• **TASK DESCRIPTION**
From the data below, retype exactly the lines starting with the one that contains "ring integral -/" and ending with the one that contains "sectorWeight = 12βL⁴", both included.

• **TASK INPUTS**

┄┄┄┄┄┄┄┄┄┄

import Summits.QuantumFields.YangMills.Theorems.VirialFluxGapSharpTwistedLaplaceLogAssembly
import Summits.QuantumFields.YangMills.Theorems.VirialFluxGapDeficitForm
import Summits.QuantumFields.YangMills.Theses.VirialFluxGap
import HarnessLib

/-!
# ⟨stmt-QuantumFields-24204⟩ `SharpTwistedLaplace` FROM per-`L` tube asymptotics with polynomial constants — the assembly, proved
# (layer (D) of the DIRECT Laplace road; fixes the interface the remaining stubs must deliver)

Helper module (free-hands work of width seat ym-line-sfw-p2-w2 g49, cell ym-idea-1).
* ★ `log_asymptotic_of_tubeAsymptotics` (pure real analysis) — if for every `L ≥ L₁` and `z ≠ 0` a positive quantity `I(β, L, z)` satisfies
  the TUBE ASYMPTOTIC `|I − Σ_a c_a (2π/β)^{9L⁴}| ≤ Σ_a (K_a/β) c_a (2π/β)^{9L⁴} + e^{−βη}` for `β ≥ 1` (literally the output of
  ✓`laplaceMethod_quantitative_sum_of_tubes` fed with ✓`laplaceMethod_quantitative_orbit_tube` and an off-tube floor `η`), with constants
  POLYNOMIAL in `L` — `K_a ≤ A L^p`, `|log Σ_a c_a| ≤ A L^p`, `η ≥ 1/(A L^p)` — and `logSW = 12βL⁴ + log I`, then the conclusion of
  `SharpTwistedLaplace` holds in the window `L ≤ β^a`, `a = 1/(8(p+4))`, with `K = 2A + 2`, `q = p`, `C(L,z) = log Σ_a c_a(L,z) + 9L⁴ log 2π`,
  `β₀ = (A² + 42A + 2)⁸`, `L₀ = max L₁ 1` (all explicit);
* ★★ `sharpTwistedLaplace_of_tubeAsymptotics` — the same with `I = ∫ e^{−βF_z} d(ringMeasure L)` and `logSW = log sectorWeight` (✓`RingDeficit.deficitForm`):
  the crux ⟨24204⟩ `Summit.QuantumFields.YangMills.Theses.VirialFluxGap.SharpTwistedLaplace` BY NAME from the tube asymptotics of the ring integral.
So what the planner's stubs {orbitChart, windowData} must deliver is EXACTLY hypothesis `hI` below (memo `DIRECT-LAPLACE-24204-v5.md` §9).
Everything is PROVED; no definitions, no named facts, no sorry.  HONEST FRAMING: this is a CONDITIONAL assembly (the tube asymptotics are
its hypothesis, not proved here); ⟨24204⟩, ⟨24319⟩ and every rung stay OPEN; the Yang–Mills mass gap (Clay) is NOT touched; no summit is
proved by a line.
-/

noncomputable section

open Real Finset MeasureTheory
open scoped BigOperators

namespace Summit.QuantumFields.YangMills.Theorems.QuantitativeLaplace

/-! ## §1 Window arithmetic -/

/-- In the window `1 ≤ L ≤ β^a`, `a = 1/(8(p+4))`, `β ≥ 1`: `L^p ≤ β^{1/8}` and `L⁴ ≤ β^{1/8}`. [folklore] -/
theorem pow_le_rpow_eighth_of_window {β : ℝ} {L p : ℕ} (hβ : 1 ≤ β) (hL : (L : ℝ) ≤ β ^ (1 / (8 * ((p : ℝ) + 4)))) :
    (L : ℝ) ^ p ≤ β ^ (1 / 8 : ℝ) ∧ (L : ℝ) ^ 4 ≤ β ^ (1 / 8 : ℝ) := by
  have hβ0 : 0 ≤ β := by linarith
  have hp0 : (0 : ℝ) ≤ p := Nat.cast_nonneg p
  have ha0 : 0 ≤ 1 / (8 * ((p : ℝ) + 4)) := by positivity
  have hL0 : (0 : ℝ) ≤ L := Nat.cast_nonneg L
  have h1 : (L : ℝ) ^ p ≤ β ^ (1 / (8 * ((p : ℝ) + 4)) * p) := by
    rw [Real.rpow_mul hβ0, Real.rpow_natCast]
    exact pow_le_pow_left₀ hL0 hL p
  have h2 : (L : ℝ) ^ 4 ≤ β ^ (1 / (8 * ((p : ℝ) + 4)) * 4) := by
    rw [Real.rpow_mul hβ0, show ((4 : ℝ)) = ((4 : ℕ) : ℝ) by norm_num, Real.rpow_natCast]
    exact pow_le_pow_left₀ hL0 hL 4
  have e1 : 1 / (8 * ((p : ℝ) + 4)) * p ≤ 1 / 8 := by
    rw [div_mul_eq_mul_div, one_mul, div_le_div_iff₀ (by positivity) (by norm_num)]
    nlinarith
  have e2 : 1 / (8 * ((p : ℝ) + 4)) * 4 ≤ 1 / 8 := by
    rw [div_mul_eq_mul_div, one_mul, div_le_div_iff₀ (by positivity) (by norm_num)]
    nlinarith
  exact ⟨h1.trans (Real.rpow_le_rpow_of_exponent_le hβ e1), h2.trans (Real.rpow_le_rpow_of_exponent_le hβ e2)⟩

/-- Powers of `s = β^{1/8}`: `s⁸ = β`, `s² = β^{1/4}`, and `β ≥ B⁸ ⇒ s ≥ B`. [folklore] -/
theorem rpow_eighth_facts {β B : ℝ} (hB : 0 ≤ B) (hβ : B ^ 8 ≤ β) (hβ0 : 0 ≤ β) :
    (β ^ (1 / 8 : ℝ)) ^ 8 = β ∧ (β ^ (1 / 8 : ℝ)) ^ 2 = β ^ (1 / 4 : ℝ) ∧ B ≤ β ^ (1 / 8 : ℝ) := by
  refine ⟨?_, ?_, ?_⟩
  · rw [← Real.rpow_natCast, ← Real.rpow_mul hβ0]; norm_num
  · rw [← Real.rpow_natCast, ← Real.rpow_mul hβ0]; norm_num
  · have h := Real.rpow_le_rpow (by positivity) hβ (by norm_num : (0 : ℝ) ≤ 1 / 8)
    rwa [show (1 / 8 : ℝ) = ((8 : ℕ) : ℝ)⁻¹ by norm_num, Real.pow_rpow_inv_natCast hB (by norm_num),
      show ((8 : ℕ) : ℝ)⁻¹ = (1 / 8 : ℝ) by norm_num] at h

/-! ## §2 Window arithmetic in the variable `s = β^{1/8}` -/

/-- Smallness `(K_max+1)/β ≤ 1/2` in the window: `2(Ax + 1) ≤ s⁸` for `x ≤ s`, `2(A+1) ≤ s`. [folklore] -/
theorem window_arith_small {A s x : ℝ} (hA : 1 ≤ A) (hs : 2 * (A + 1) ≤ s) (hxs : x ≤ s) :
    2 * (A * x + 1) ≤ s ^ 8 := by
  have hs1 : 1 ≤ s := by linarith
  have h1 : A * x + 1 ≤ (A + 1) * s := by nlinarith
  have h2 : 2 * ((A + 1) * s) ≤ s ^ 2 := by nlinarith
  have h3 : s ^ 2 ≤ s ^ 8 := pow_le_pow_right₀ hs1 (by norm_num)
  linarith

/-- The window condition in the variable `s`: `A s + 40 s³ ≤ s⁷/A` once `A² + 40A ≤ s`. [folklore] -/
theorem window_arith_main {A s : ℝ} (hA : 1 ≤ A) (hs : A ^ 2 + 40 * A ≤ s) : A * s + 40 * s ^ 3 ≤ s ^ 7 / A := by
  have hA0 : 0 < A := by linarith
  have hs1 : 1 ≤ s := by nlinarith
  rw [le_div_iff₀ hA0]
  have hs3 : 1 ≤ s ^ 3 := one_le_pow₀ hs1
  have hs4 : A ^ 2 + 40 * A ≤ s ^ 4 := by
    calc A ^ 2 + 40 * A ≤ s := hs
      _ ≤ s ^ 4 := le_self_pow₀ hs1 (by norm_num)
  have hss : s ≤ s ^ 3 := le_self_pow₀ hs1 (by norm_num)
  have key : (A * s + 40 * s ^ 3) * A ≤ (A ^ 2 + 40 * A) * s ^ 3 := by
    nlinarith [mul_le_mul_of_nonneg_left hss (sq_nonneg A)]
  calc (A * s + 40 * s ^ 3) * A ≤ (A ^ 2 + 40 * A) * s ^ 3 := key
    _ ≤ s ^ 4 * s ^ 3 := mul_le_mul_of_nonneg_right hs4 (by positivity)
    _ = s ^ 7 := by ring

/-! ## §3 The abstract assembly -/

/-- ★ **`SharpTwistedLaplace`-shaped conclusion from per-`L` tube asymptotics with polynomial constants** (pure real analysis; all
constants explicit: `K = 2A+2`, `q = p`, `C(L,z) = log Σ_a c_a + 9L⁴ log 2π`, `a = 1/(8(p+4))`, `β₀ = (A²+42A+2)⁸`, `L₀ = max L₁ 1`).
[cite: Breitung1994, Thm 41 p. 56; Thm 56 (6.31)] -/
theorem log_asymptotic_of_tubeAsymptotics {ι : Type*} [Fintype ι] [Nonempty ι]
    {logSW I : ℝ → ℕ → (Fin 3 → Bool) → ℝ} {c K : ℕ → (Fin 3 → Bool) → ι → ℝ} {η : ℕ → (Fin 3 → Bool) → ℝ}
    {A : ℝ} {p L₁ : ℕ} (hA : 1 ≤ A)
    (hSW : ∀ (β : ℝ) (L : ℕ) (z : Fin 3 → Bool), 1 ≤ β → L₁ ≤ L → z ≠ (fun _ => false) →
      logSW β L z = 12 * β * (L : ℝ) ^ 4 + Real.log (I β L z))
    (hc : ∀ (L : ℕ) (z : Fin 3 → Bool) (a : ι), L₁ ≤ L → z ≠ (fun _ => false) → 0 < c L z a)
    (hK : ∀ (L : ℕ) (z : Fin 3 → Bool) (a : ι), L₁ ≤ L → z ≠ (fun _ => false) → K L z a ≤ A * (L : ℝ) ^ p)
    (hΛ : ∀ (L : ℕ) (z : Fin 3 → Bool), L₁ ≤ L → z ≠ (fun _ => false) → |Real.log (∑ a, c L z a)| ≤ A * (L : ℝ) ^ p)
    (hη : ∀ (L : ℕ) (z : Fin 3 → Bool), L₁ ≤ L → z ≠ (fun _ => false) → 1 / (A * (L : ℝ) ^ p) ≤ η L z)
    (hI : ∀ (β : ℝ) (L : ℕ) (z : Fin 3 → Bool), 1 ≤ β → L₁ ≤ L → z ≠ (fun _ => false) →
      |I β L z - ∑ a, c L z a * (2 * π / β) ^ ((9 : ℝ) * (L : ℝ) ^ 4)| ≤
        (∑ a, K L z a / β * (c L z a * (2 * π / β) ^ ((9 : ℝ) * (L : ℝ) ^ 4))) + Real.exp (-(β * η L z))) :
    ∃ K' : ℝ, ∃ q : ℝ, ∃ C : ℕ → (Fin 3 → Bool) → ℝ, ∃ a : ℝ, 0 < a ∧ ∃ β₀ : ℝ, ∃ L₀ : ℕ, ∀ β : ℝ, β₀ ≤ β →
      ∀ L : ℕ, L₀ ≤ L → (L : ℝ) ≤ β ^ a → ∀ z : Fin 3 → Bool, z ≠ (fun _ => false) →
        |logSW β L z - (12 * β * (L : ℝ) ^ 4 - 9 * (L : ℝ) ^ 4 * Real.log β + C L z)| ≤ K' * (L : ℝ) ^ q / β := by
  have hB1 : 1 ≤ A ^ 2 + 42 * A + 2 := by nlinarith
  have ha : 0 < 1 / (8 * ((p : ℝ) + 4)) := by positivity
  refine ⟨2 * A + 2, p, fun L z => Real.log (∑ a, c L z a) + 9 * (L : ℝ) ^ 4 * Real.log (2 * π),
    1 / (8 * ((p : ℝ) + 4)), ha, (A ^ 2 + 42 * A + 2) ^ 8, max L₁ 1, ?_⟩
  intro β hβ L hL hLβ z hz
  have hL₁ : L₁ ≤ L := le_of_max_le_left hL
  have hL1r : (1 : ℝ) ≤ L := by exact_mod_cast le_of_max_le_right hL
  have hβ1 : 1 ≤ β := le_trans (one_le_pow₀ hB1) hβ
  have hβ0 : 0 < β := by linarith
  -- `s = β^{1/8}` and the window consequences
  obtain ⟨hs8, hs2, hsB⟩ := rpow_eighth_facts (by linarith) hβ hβ0.le
  obtain ⟨hLp, hL4⟩ := pow_le_rpow_eighth_of_window (p := p) hβ1 hLβ
  obtain ⟨s, hsdef⟩ : ∃ s : ℝ, β ^ (1 / 8 : ℝ) = s := ⟨_, rfl⟩
  rw [hsdef] at hs8 hs2 hsB hLp hL4
  have hs1 : 1 ≤ s := hB1.trans hsB
  have hLp1 : 1 ≤ (L : ℝ) ^ p := one_le_pow₀ hL1r
  have hA0 : 0 < A := by linarith
  have hApos : 0 < A * (L : ℝ) ^ p := by positivity
  have hlogβ0 : 0 ≤ Real.log β := Real.log_nonneg hβ1
  have hlogβ : Real.log β ≤ 4 * s ^ 2 := by
    have h := Real.log_le_rpow_div hβ0.le (by norm_num : (0 : ℝ) < 1 / 4)
    rw [← hs2] at h
    linarith
  -- data at (L, z)
  have hc' : ∀ a, 0 < c L z a := fun a => hc L z a hL₁ hz
  have hK' : ∀ a, K L z a ≤ A * (L : ℝ) ^ p := fun a => hK L z a hL₁ hz
  have hΛ' := hΛ L z hL₁ hz
  have hη' := hη L z hL₁ hz
  have hΛpos : 0 < ∑ a, c L z a := Finset.sum_pos (fun a _ => hc' a) Finset.univ_nonempty
  -- (i) smallness `(K_max + 1)/β ≤ 1/2`
  have hsmall : (A * (L : ℝ) ^ p + 1) / β ≤ 1 / 2 := by
    have h := window_arith_small hA (by nlinarith) hLp
    rw [hs8] at h
    rw [div_le_iff₀ hβ0]
    linarith
  -- (ii) the window condition for `M = 1`
  have hwin : Real.log 1 - Real.log (∑ a, c L z a) - (9 : ℝ) * (L : ℝ) ^ 4 * Real.log (2 * π) +
      ((9 : ℝ) * (L : ℝ) ^ 4 + 1) * Real.log β ≤ β * η L z := by
    have h2π : 0 ≤ Real.log (2 * π) := Real.log_nonneg (by linarith [Real.pi_gt_three])
    have hneg : -Real.log (∑ a, c L z a) ≤ A * s := by
      have h1 := neg_abs_le (Real.log (∑ a, c L z a))
      have h2 : A * (L : ℝ) ^ p ≤ A * s := mul_le_mul_of_nonneg_left hLp hA0.le
      linarith
    have h9 : 0 ≤ (9 : ℝ) * (L : ℝ) ^ 4 * Real.log (2 * π) := by positivity
    have hL4' : (9 : ℝ) * (L : ℝ) ^ 4 + 1 ≤ 10 * s := by linarith
    have hlog' : ((9 : ℝ) * (L : ℝ) ^ 4 + 1) * Real.log β ≤ 10 * s * (4 * s ^ 2) :=
      mul_le_mul hL4' hlogβ hlogβ0 (by positivity)
    have hlhs : Real.log 1 - Real.log (∑ a, c L z a) - (9 : ℝ) * (L : ℝ) ^ 4 * Real.log (2 * π) +
        ((9 : ℝ) * (L : ℝ) ^ 4 + 1) * Real.log β ≤ A * s + 40 * s ^ 3 := by
      rw [Real.log_one]
      have e : 10 * s * (4 * s ^ 2) = 40 * s ^ 3 := by ring
      linarith
    have hmid : A * s + 40 * s ^ 3 ≤ s ^ 7 / A := window_arith_main hA (by nlinarith)
    -- `s⁷/A ≤ β/(A L^p) ≤ β η`
    have hrhs1 : s ^ 7 / A ≤ β * (1 / (A * (L : ℝ) ^ p)) := by
      rw [mul_one_div, div_le_div_iff₀ hA0 hApos, ← hs8]
      have h1 : (L : ℝ) ^ p * s ^ 7 ≤ s * s ^ 7 := mul_le_mul_of_nonneg_right hLp (by positivity)
      have e1 : s ^ 7 * (A * (L : ℝ) ^ p) = A * ((L : ℝ) ^ p * s ^ 7) := by ring
      have e2 : s ^ 8 * A = A * (s * s ^ 7) := by ring
      rw [e1, e2]
      exact mul_le_mul_of_nonneg_left h1 hA0.le
    have hrhs2 : β * (1 / (A * (L : ℝ) ^ p)) ≤ β * η L z := mul_le_mul_of_nonneg_left hη' hβ0.le
    linarith
  have hM : Real.exp (-(β * η L z)) ≤ 1 / β * ((∑ a, c L z a) * (2 * π / β) ^ ((9 : ℝ) * (L : ℝ) ^ 4)) := by
    have h := mul_exp_neg_le_main_div (M := 1) (η := η L z) (Λ := ∑ a, c L z a) (d := (9 : ℝ) * (L : ℝ) ^ 4)
      one_pos hΛpos hβ0 hwin
    rwa [one_mul] at h
  -- the log-form assembly
  obtain ⟨-, hlog⟩ := abs_log_sub_asymptotic_le_of_sum_of_tubes (ι := ι) (c := c L z) (K := K L z)
    (Itot := I β L z) (Mρ := Real.exp (-(β * η L z))) (Kmax := A * (L : ℝ) ^ p) (d := (9 : ℝ) * (L : ℝ) ^ 4)
    hβ0 hc' hK' (hI β L z hβ1 hL₁ hz) hM hsmall
  rw [hSW β L z hβ1 hL₁ hz, Real.rpow_natCast]
  have e : 12 * β * (L : ℝ) ^ 4 + Real.log (I β L z) -
      (12 * β * (L : ℝ) ^ 4 - 9 * (L : ℝ) ^ 4 * Real.log β + (Real.log (∑ a, c L z a) + 9 * (L : ℝ) ^ 4 * Real.log (2 * π))) =
      Real.log (I β L z) - (Real.log (∑ a, c L z a) + (9 : ℝ) * (L : ℝ) ^ 4 * Real.log (2 * π) -
        (9 : ℝ) * (L : ℝ) ^ 4 * Real.log β) := by ring
  rw [e]
  have hfin : 2 * (A * (L : ℝ) ^ p + 1) ≤ (2 * A + 2) * (L : ℝ) ^ p := by nlinarith
  exact hlog.trans (div_le_div_of_nonneg_right hfin hβ0.le)

/-! ## §4 The crux by name from tube asymptotics of the ring integral -/

/-- ★★ **⟨stmt-QuantumFields-24204⟩ `SharpTwistedLaplace` from tube asymptotics of the ring integral `∫ e^{−βF_z} d(ringMeasure L)`**
with polynomial constants (✓`RingDeficit.deficitForm` supplies `log sectorWeight = 12βL⁴ + log ∫ e^{−βF_z}`).  CONDITIONAL assembly:
hypothesis `hI` is what the chart∕window stubs must prove. [cite: Luscher1983, §2] [cite: Breitung1994, Thm 41 p. 56] -/
theorem sharpTwistedLaplace_of_tubeAsymptotics {ι : Type*} [Fintype ι] [Nonempty ι]
    {c K : ℕ → (Fin 3 → Bool) → ι → ℝ} {η : ℕ → (Fin 3 → Bool) → ℝ} {A : ℝ} {p L₁ : ℕ} (hA : 1 ≤ A)
    (hc : ∀ (L : ℕ) (z : Fin 3 → Bool) (a : ι), L₁ ≤ L → z ≠ (fun _ => false) → 0 < c L z a)
    (hK : ∀ (L : ℕ) (z : Fin 3 → Bool) (a : ι), L₁ ≤ L → z ≠ (fun _ => false) → K L z a ≤ A * (L : ℝ) ^ p)
    (hΛ : ∀ (L : ℕ) (z : Fin 3 → Bool), L₁ ≤ L → z ≠ (fun _ => false) → |Real.log (∑ a, c L z a)| ≤ A * (L : ℝ) ^ p)
    (hη : ∀ (L : ℕ) (z : Fin 3 → Bool), L₁ ≤ L → z ≠ (fun _ => false) → 1 / (A * (L : ℝ) ^ p) ≤ η L z)
    (hI : ∀ (β : ℝ) (L : ℕ) [NeZero L] (z : Fin 3 → Bool), 1 ≤ β → L₁ ≤ L → z ≠ (fun _ => false) →
      |(∫ P, Real.exp (-(β * VirialFluxGap.RingDeficit.ringDeficit L z P)) ∂(VirialFluxGap.RingDeficit.ringMeasure L)) -
          ∑ a, c L z a * (2 * π / β) ^ ((9 : ℝ) * (L : ℝ) ^ 4)| ≤
        (∑ a, K L z a / β * (c L z a * (2 * π / β) ^ ((9 : ℝ) * (L : ℝ) ^ 4))) + Real.exp (-(β * η L z))) :
    Summit.QuantumFields.YangMills.Theses.VirialFluxGap.SharpTwistedLaplace := by
  classical
  -- the two quantities as total functions of `L : ℕ` (value irrelevant at `L = 0`)
  let logSW : ℝ → ℕ → (Fin 3 → Bool) → ℝ := fun β L z =>
    if h : L = 0 then 0 else
      haveI : NeZero L := ⟨h⟩
      Real.log (Summit.QuantumFields.YangMills.Theorems.FemtoTransferGap.TT.sectorWeight (L := L) β (2 * L - 1) z
        (fun _ _ => (1 : ℝ)))
  let I : ℝ → ℕ → (Fin 3 → Bool) → ℝ := fun β L z =>
    if h : L = 0 then 0 else
      haveI : NeZero L := ⟨h⟩
      ∫ P, Real.exp (-(β * VirialFluxGap.RingDeficit.ringDeficit L z P)) ∂(VirialFluxGap.RingDeficit.ringMeasure L)
  have hSW : ∀ (β : ℝ) (L : ℕ) (z : Fin 3 → Bool), 1 ≤ β → max L₁ 1 ≤ L → z ≠ (fun _ => false) →
      logSW β L z = 12 * β * (L : ℝ) ^ 4 + Real.log (I β L z) := by
    intro β L z _ hL _
    have hL0 : L ≠ 0 := by have := le_of_max_le_right hL; omega
    simp only [logSW, I, dif_neg hL0]
    haveI : NeZero L := ⟨hL0⟩
    exact (VirialFluxGap.RingDeficit.deficitForm L z).2.2 β
  have hI' : ∀ (β : ℝ) (L : ℕ) (z : Fin 3 → Bool), 1 ≤ β → max L₁ 1 ≤ L → z ≠ (fun _ => false) →
      |I β L z - ∑ a, c L z a * (2 * π / β) ^ ((9 : ℝ) * (L : ℝ) ^ 4)| ≤
        (∑ a, K L z a / β * (c L z a * (2 * π / β) ^ ((9 : ℝ) * (L : ℝ) ^ 4))) + Real.exp (-(β * η L z)) := by
    intro β L z hβ hL hz
    have hL0 : L ≠ 0 := by have := le_of_max_le_right hL; omega
    simp only [I, dif_neg hL0]
    haveI : NeZero L := ⟨hL0⟩
    exact hI β L z hβ (le_of_max_le_left hL) hz
  obtain ⟨K', q, C, a, ha, β₀, L₀, h⟩ := log_asymptotic_of_tubeAsymptotics (ι := ι) (logSW := logSW) (I := I)
    (L₁ := max L₁ 1) hA hSW
    (fun L z a hL hz => hc L z a (le_of_max_le_left hL) hz) (fun L z a hL hz => hK L z a (le_of_max_le_left hL) hz)
    (fun L z hL hz => hΛ L z (le_of_max_le_left hL) hz) (fun L z hL hz => hη L z (le_of_max_le_left hL) hz) hI'
  refine ⟨K', q, C, a, ha, β₀, max L₀ 1, fun β hβ L _ hL hLβ z hz => ?_⟩
  have hL0 : L ≠ 0 := by have := le_of_max_le_right hL; omega
  have h' := h β hβ L (le_of_max_le_left hL) hLβ z hz
  simp only [logSW, dif_neg hL0] at h'
  exact h'

end Summit.QuantumFields.YangMills.Theorems.QuantitativeLaplace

┄┄┄┄┄┄┄┄┄┄

• **RESPONSE AREA**
/-! ## §4 The crux by name from tube asymptotics of the ring integral -/

/-- ★★ **⟨stmt-QuantumFields-24204⟩ `SharpTwistedLaplace` from tube asymptotics of the ring integral `∫ e^{−βF_z} d(ringMeasure L)`**
with polynomial constants (✓`RingDeficit.deficitForm` supplies `log sectorWeight = 12βL⁴ + log ∫ e^{−βF_z}`).  CONDITIONAL assembly:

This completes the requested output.